In The New York Times, Dwight Garner wrote, "Sally Rooney's sentences are droll, nimble and matter-of-fact. There's nothing particularly special about them, except for the way she throws them. She's like one of those elite magicians who can make a playing card pierce the rind of a watermelon."

==Awards==

| Year | Award | Category | Result | Ref |
| 2018 | Costa Book Award | Novel | Won |  |
| Irish Book Award | Novel | Won |  |
| Man Booker Prize | — | Longlisted |  |
| Waterstones Book of the Year | — | Won |  |
| 2019 | British Book Award | Book of the Year | Won |  |
| Dylan Thomas Prize | — | Longlisted |  |
| Encore Award | — | Won |  |
| Kerry Group Irish Fiction Award | — | Shortlisted |  |
| Women's Prize for Fiction | — | Longlisted |  |
| The Writers' Prize | — | Longlisted |  |
| 2020 | Andrew Carnegie Medals for Excellence | Fiction | Longlisted |  |
| Europese Literatuurprijs | — | Shortlisted |  |
| International Dublin Literary Award | — | Longlisted |  |

==Adaptation==

In May 2019, BBC Three and Hulu announced that a TV series based on the novel was set to be produced. It premiered on 26 April 2020 on BBC Three and 27 April 2020 on the Australian streaming service Stan. In Ireland, the series began airing on RTÉ One on 28 April 2020. The series stars Daisy Edgar-Jones as Marianne and Paul Mescal as Connell. The show garnered critical acclaim and became BBC iPlayer's most-watched show of 2020 with over 62 million streams that year.

== Themes ==
Normal People has themes of love across class division. The main characters, Marianne and Connell, know each other from school but also because Connell's mother is a cleaner for Marianne's mother. This establishes the class divide in their relationship.
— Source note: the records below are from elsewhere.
import Summits.Ventures.CertifiedManyBodySolver.Upper.IntervalReaderPathSums

/-!
# Ventures/CertifiedManyBodySolver — Upper/IntervalReaderHubbardAutomaton.lean: E1's automaton, in tree vocabulary
(part 14 of the Theorem-H1′ package; parts 1–13: `IntervalReaderSchur` … `IntervalReaderPathSums`)

HONEST FRAMING: first certified bounds; not a superconductivity verdict; every number certified or labelled
float.  Definitions and bookkeeping lemmas only; no number is certified here, no row moves, nothing is said about
the Hubbard model's spectrum or the thermodynamic limit.

This file writes the finite automaton of `hubbard_mpo.py` (`mode_mpo`, composed over the two modes of a site by
`site_mpo`; l3core 0.6.5–0.6.9, unchanged since E1's engine notes) at SITE level in the tree's one-site
Jordan–Wigner matrices (`siteCreation`, `siteAnnihilation`, `siteParity`, part 9's `hopFamily`), for hopping
weights `w x y` (read for `x < y`; E1's `W_ab` per same-spin mode pair) and on-site words `V k` (E1's
`A_x n_↑n_↓ + B_x (n_↑+n_↓) + C_x`, the `START → FINAL` row):

* `HState N = Bool ⊕ (Bool × Fin N × Fin 2)` — `FINAL`, `START`, and per orbital `(x, σ)` the channels
  `dag x σ` («`c†_{xσ}` placed at `x`, string running, awaiting `c_{yσ}` at a partner `y > x`», E1's `('dag', 2x+σ)`)
  and `ann x σ` (E1's `('ann', 2x+σ)`).  One GLOBAL alphabet for all cuts; E1 re-indexes the live channels densely
  per cut (`alloc`), which by the liveness lemmas below only drops zero rows and columns.
* `hubbardAutomaton w V k` — the transition table at site `k`, row by row E1's: `fin → fin : 1`, `start → start : 1`,
  `start → fin : V k`; open `start → dag k σ : c†_σ F`, `start → ann k σ : F c_σ` iff a partner `y > k` with
  `w k y ≠ 0` exists (`if m in partners`); pass `dag/ann x σ → itself : F` for `x < k` iff a partner `y > k` remains
  (`last_partner[a] > m`); close `dag x σ → fin : −w x k • c_σ`, `ann x σ → fin : −w x k • c†_σ` for `x < k`
  (`(bidx, FINAL, mscale2(-W, A_))` / `(…, mscale2(-W, AD))`); everything else `0`.  The `4 × 4` rows are E1's
  integer tables read in the tree's site basis `|0⟩,|↑⟩,|↓⟩,|↑↓⟩` (E1 orders `s = 2 n_↑ + n_↓`, i.e. `|0⟩,|↓⟩,|↑⟩,|↑↓⟩`:
  a fixed permutation of the middle two indices — a sixteen-entry check per row kept in the lineage card, not a
  premise here); `den` is not needed over `ℂ` (it only makes E1's table integral).
* depth one: `hubbardAutomaton_fin_of_ne` (`FINAL` absorbing), `hubbardAutomaton_channel_of_ne` (a channel moves
  only to itself or to `FINAL`) — the hypotheses of part 13's `automatonKernel_source_apply`;
* liveness: `hubbardAutomaton_to_dead` (no transition enters a channel with no partner ahead),
  `hubbardAutomaton_from_dead` (none leaves a channel that was dead at the incoming cut), `automatonStep_dead`
  (so the exact environment of a dead channel is `0`: assigning the reader's absent environments the value `0`
  there costs no defect in part 12's hypotheses `hρ`, `hr`).

Part 15 (`IntervalReaderHubbardKernel`) proves that the `(START, FINAL)` kernel entry of this automaton is the
Hamiltonian and closes the multi-state route end to end.
-/

noncomputable section

open Matrix Finset
open scoped BigOperators ComplexOrder

namespace Summit.Ventures.CertifiedManyBodySolver.Upper.IntervalReader

open Literature.MathematicalPhysics.QuantumLattice
open Literature.MathematicalPhysics.QuantumLattice.JordanWigner

/-! ## §BB  E1's Hubbard automaton at site level -/

section Hubbard

variable {N : ℕ}

/-- The states of E1's automaton (`hubbard_mpo.py`), one global alphabet for all cuts:
`Sum.inl false` = `FINAL`, `Sum.inl true` = `START`, `Sum.inr (false, x, σ)` = the channel `('dag', 2x+σ)`,
`Sum.inr (true, x, σ)` = the channel `('ann', 2x+σ)`.  (E1 re-indexes the LIVE channels densely at every cut;
by `hubbardAutomaton_to_dead` / `_from_dead` below that compression drops only zero rows and columns.) -/
abbrev HState (N : ℕ) : Type := Bool ⊕ (Bool × Fin N × Fin 2)

/-- `FINAL`: only identities follow. -/
abbrev HState.fin : HState N := Sum.inl false

/-- `START`: only identities precede. -/
abbrev HState.start : HState N := Sum.inl true

/-- The channel «`c†_{xσ}` placed at site `x`, string running, awaiting `c_{yσ}` at a partner `y > x`»
(E1's `('dag', 2x+σ)`). -/
abbrev HState.dag (x : Fin N) (σ : Fin 2) : HState N := Sum.inr (false, x, σ)

/-- The channel «`c_{xσ}` placed at site `x`, string running, awaiting `c†_{yσ}` at a partner `y > x`»
(E1's `('ann', 2x+σ)`). -/
abbrev HState.ann (x : Fin N) (σ : Fin 2) : HState N := Sum.inr (true, x, σ)

/-- `START ≠ FINAL`. -/
theorem HState.start_ne_fin : (HState.start : HState N) ≠ HState.fin := by
  simp

open Classical in
/-- **E1's automaton at site level** (`hubbard_mpo.py` `mode_mpo`, composed over the two modes of a site by
`site_mpo`), for hopping weights `w x y` (read for `x < y`; the word is `−w x y Σ_σ (c†_{xσ} c_{yσ} + c†_{yσ} c_{xσ})`)
and on-site words `V k` (`START → FINAL`), in the tree's one-site matrices: `fin → fin : 1`, `start → start : 1`,
`start → fin : V k`, open `start → dag k σ : c†_σ F` / `start → ann k σ : F c_σ` (iff a partner lies ahead),
pass `dag x σ → dag x σ : F` / `ann x σ → ann x σ : F` (for `x < k`, iff a partner still lies ahead),
close `dag x σ → fin : −w x k • c_σ` / `ann x σ → fin : −w x k • c†_σ` (for `x < k`), everything else `0`. -/
def hubbardAutomaton (w : Fin N → Fin N → ℂ) (V : Fin N → Matrix (Fin 4) (Fin 4) ℂ) (k : Fin N) :
    HState N → HState N → Matrix (Fin 4) (Fin 4) ℂ
  | Sum.inl false, Sum.inl false => 1
  | Sum.inl true, Sum.inl true => 1
  | Sum.inl true, Sum.inl false => V k
  | Sum.inl true, Sum.inr (false, x, σ) => if x = k ∧ (∃ y, k < y ∧ w k y ≠ 0) then siteCreation σ * siteParity else 0
  | Sum.inl true, Sum.inr (true, x, σ) => if x = k ∧ (∃ y, k < y ∧ w k y ≠ 0) then siteParity * siteAnnihilation σ else 0
  | Sum.inr (false, x, σ), Sum.inr (false, x', σ') =>
      if x' = x ∧ σ' = σ ∧ x < k ∧ (∃ y, k < y ∧ w x y ≠ 0) then siteParity else 0
  | Sum.inr (true, x, σ), Sum.inr (true, x', σ') =>
      if x' = x ∧ σ' = σ ∧ x < k ∧ (∃ y, k < y ∧ w x y ≠ 0) then siteParity else 0
  | Sum.inr (false, x, σ), Sum.inl false => if x < k then (-(w x k)) • siteAnnihilation σ else 0
  | Sum.inr (true, x, σ), Sum.inl false => if x < k then (-(w x k)) • siteCreation σ else 0
  | Sum.inl false, Sum.inl true => 0
  | Sum.inl false, Sum.inr _ => 0
  | Sum.inr _, Sum.inl true => 0
  | Sum.inr (false, _, _), Sum.inr (true, _, _) => 0
  | Sum.inr (true, _, _), Sum.inr (false, _, _) => 0

variable (w : Fin N → Fin N → ℂ) (V : Fin N → Matrix (Fin 4) (Fin 4) ℂ)

/-- Table entry `fin → fin = 1`. -/
@[simp] theorem hubbardAutomaton_fin_fin (k : Fin N) :
    hubbardAutomaton w V k HState.fin HState.fin = 1 := rfl

/-- Table entry `start → start = 1`. -/
@[simp] theorem hubbardAutomaton_start_start (k : Fin N) :
    hubbardAutomaton w V k HState.start HState.start = 1 := rfl

/-- Table entry `start → fin = V k` (the on-site word). -/
@[simp] theorem hubbardAutomaton_start_fin (k : Fin N) :
    hubbardAutomaton w V k HState.start HState.fin = V k := rfl

open Classical in
/-- Table entry: opening a `dag` channel. -/
theorem hubbardAutomaton_start_dag (k x : Fin N) (σ : Fin 2) :
    hubbardAutomaton w V k HState.start (HState.dag x σ) =
      if x = k ∧ (∃ y, k < y ∧ w k y ≠ 0) then siteCreation σ * siteParity else 0 := rfl

open Classical in
/-- Table entry: opening an `ann` channel. -/
theorem hubbardAutomaton_start_ann (k x : Fin N) (σ : Fin 2) :
    hubbardAutomaton w V k HState.start (HState.ann x σ) =
      if x = k ∧ (∃ y, k < y ∧ w k y ≠ 0) then siteParity * siteAnnihilation σ else 0 := rfl

open Classical in
/-- Table entry: a `dag` channel passing a site. -/
theorem hubbardAutomaton_dag_dag (k x : Fin N) (σ : Fin 2) :
    hubbardAutomaton w V k (HState.dag x σ) (HState.dag x σ) = if x < k ∧ (∃ y, k < y ∧ w x y ≠ 0) then siteParity else 0 := by
  simp [hubbardAutomaton]

open Classical in
/-- Table entry: an `ann` channel passing a site. -/
theorem hubbardAutomaton_ann_ann (k x : Fin N) (σ : Fin 2) :
    hubbardAutomaton w V k (HState.ann x σ) (HState.ann x σ) = if x < k ∧ (∃ y, k < y ∧ w x y ≠ 0) then siteParity else 0 := by
  simp [hubbardAutomaton]

/-- Table entry: a `dag` channel closing. -/
theorem hubbardAutomaton_dag_fin (k x : Fin N) (σ : Fin 2) :
    hubbardAutomaton w V k (HState.dag x σ) HState.fin = if x < k then (-(w x k)) • siteAnnihilation σ else 0 :=
  rfl

/-- Table entry: an `ann` channel closing. -/
theorem hubbardAutomaton_ann_fin (k x : Fin N) (σ : Fin 2) :
    hubbardAutomaton w V k (HState.ann x σ) HState.fin = if x < k then (-(w x k)) • siteCreation σ else 0 :=
  rfl

/-- `FINAL` is absorbing. -/
theorem hubbardAutomaton_fin_of_ne (k : Fin N) :
    ∀ c : HState N, c ≠ HState.fin → hubbardAutomaton w V k HState.fin c = 0
  | Sum.inl false, h => absurd rfl h
  | Sum.inl true, _ => rfl
  | Sum.inr (false, _, _), _ => rfl
  | Sum.inr (true, _, _), _ => rfl

/-- Channels move only to themselves or to `FINAL` (the automaton has depth one). -/
theorem hubbardAutomaton_channel_of_ne (k : Fin N) : ∀ b c : HState N,
    b ≠ HState.start → b ≠ HState.fin → c ≠ b → c ≠ HState.fin → hubbardAutomaton w V k b c = 0
  | Sum.inl false, _, _, h, _, _ => absurd rfl h
  | Sum.inl true, _, h, _, _, _ => absurd rfl h
  | Sum.inr (false, _, _), Sum.inl false, _, _, _, h => absurd rfl h
  | Sum.inr (true, _, _), Sum.inl false, _, _, _, h => absurd rfl h
  | Sum.inr (false, _, _), Sum.inl true, _, _, _, _ => rfl
  | Sum.inr (true, _, _), Sum.inl true, _, _, _, _ => rfl
  | Sum.inr (false, _, _), Sum.inr (true, _, _), _, _, _, _ => rfl
  | Sum.inr (true, _, _), Sum.inr (false, _, _), _, _, _, _ => rfl
  | Sum.inr (false, x, σ), Sum.inr (false, x', σ'), _, _, h, _ => by
      simp only [hubbardAutomaton]
      rw [if_neg]
      rintro ⟨rfl, rfl, -⟩
      exact h rfl
  | Sum.inr (true, x, σ), Sum.inr (true, x', σ'), _, _, h, _ => by
      simp only [hubbardAutomaton]
      rw [if_neg]
      rintro ⟨rfl, rfl, -⟩
      exact h rfl

/-- **No way into a dead channel.**  If after site `k` the channel of orbital `(x, σ)` has no partner ahead
(`¬ (x ≤ k ∧ (∃ y, k < y ∧ w x y ≠ 0))` — not yet opened, or E1's `last_partner` passed), no transition at site `k` enters it. -/
theorem hubbardAutomaton_to_dead (k x : Fin N) (σ : Fin 2) (h : ¬ (x ≤ k ∧ (∃ y, k < y ∧ w x y ≠ 0))) :
    ∀ b : HState N, hubbardAutomaton w V k b (HState.dag x σ) = 0 ∧ hubbardAutomaton w V k b (HState.ann x σ) = 0
  | Sum.inl false => ⟨rfl, rfl⟩
  | Sum.inl true => by
      refine ⟨?_, ?_⟩
      · rw [hubbardAutomaton_start_dag, if_neg]
        rintro ⟨rfl, hl⟩
        exact h ⟨le_rfl, hl⟩
      · rw [hubbardAutomaton_start_ann, if_neg]
        rintro ⟨rfl, hl⟩
        exact h ⟨le_rfl, hl⟩
  | Sum.inr (false, x', σ') => by
      refine ⟨?_, rfl⟩
      simp only [hubbardAutomaton]
      rw [if_neg]
      rintro ⟨rfl, rfl, hlt, hl⟩
      exact h ⟨hlt.le, hl⟩
  | Sum.inr (true, x', σ') => by
      refine ⟨rfl, ?_⟩
      simp only [hubbardAutomaton]
      rw [if_neg]
      rintro ⟨rfl, rfl, hlt, hl⟩
      exact h ⟨hlt.le, hl⟩

/-- **No way out of a dead channel.**  If before site `k` the channel of orbital `(x, σ)` is dead (no partner at or
after `k`: `¬ (x < k ∧ ∃ y, k ≤ y ∧ w x y ≠ 0)`), every transition at site `k` out of it vanishes. -/
theorem hubbardAutomaton_from_dead (k x : Fin N) (σ : Fin 2) (h : ¬ (x < k ∧ ∃ y, k ≤ y ∧ w x y ≠ 0)) :
    ∀ c : HState N, hubbardAutomaton w V k (HState.dag x σ) c = 0 ∧ hubbardAutomaton w V k (HState.ann x σ) c = 0
  | Sum.inl false => by
      have hk : x < k → w x k = 0 := fun hlt => by
        by_contra hne
        exact h ⟨hlt, k, le_rfl, hne⟩
      refine ⟨?_, ?_⟩
      · rw [hubbardAutomaton_dag_fin]
        split_ifs with hlt
        · rw [hk hlt, neg_zero, zero_smul]
        · rfl
      · rw [hubbardAutomaton_ann_fin]
        split_ifs with hlt
        · rw [hk hlt, neg_zero, zero_smul]
        · rfl
  | Sum.inl true => ⟨rfl, rfl⟩
  | Sum.inr (false, x', σ') => by
      refine ⟨?_, rfl⟩
      simp only [hubbardAutomaton]
      rw [if_neg]
      rintro ⟨rfl, rfl, hlt, y, hy, hne⟩
      exact h ⟨hlt, y, hy.le, hne⟩
  | Sum.inr (true, x', σ') => by
      refine ⟨rfl, ?_⟩
      simp only [hubbardAutomaton]
      rw [if_neg]
      rintro ⟨rfl, rfl, hlt, y, hy, hne⟩
      exact h ⟨hlt, y, hy.le, hne⟩

/-- A sweep step into a state nothing enters is the zero environment, whatever the incoming family: dead channels
carry the exact environment `0`, so setting the reader's (absent) environment there to `0` costs no defect. -/
theorem automatonStep_dead {D : ℕ} (A : MPSTensor 4 D) (Ok : HState N → HState N → Matrix (Fin 4) (Fin 4) ℂ)
    (c : HState N) (hc : ∀ b, Ok b c = 0) (Y : HState N → Matrix (Fin D) (Fin D) ℂ) :
    ∑ b, transferOp A (Ok b c) (Y b) = 0 :=
  Finset.sum_eq_zero fun b _ => by rw [hc b]; simp [transferOp]

end Hubbard

end Summit.Ventures.CertifiedManyBodySolver.Upper.IntervalReader

end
Marianne and Connell have different views of their socioeconomic backgrounds. Connell feels that he is trapped in a cycle where the money he spends on Marianne comes from his mother who gets it from Marianne's family whereas Marianne seems unbothered by spending money. Connell lets the class divide come between them numerous times as he fears how he will be perceived. In school, Connell is popular and well liked by his classmates, unlike Marianne. This causes him to ask her to keep their relationship secret so that people do not find out his mum works for hers.

When the pair both attend Trinity College, the class division becomes more apparent. Marianne easily fits in with her upper-class classmates who come from similar backgrounds, some of whom look down on Connell for his lower socioeconomic status. As their relationship continues, their class background drives them apart. Marianne and Connell start to find friends and partners in their respective social classes. When Marianne starts to date Jamie in their second year at university, Connell feels out of place in her world because of his lack of wealth.

Socioeconomic class drives Marianne and Connell apart as they navigate early adulthood. Rooney uses these characters to explore how class divides keep people apart.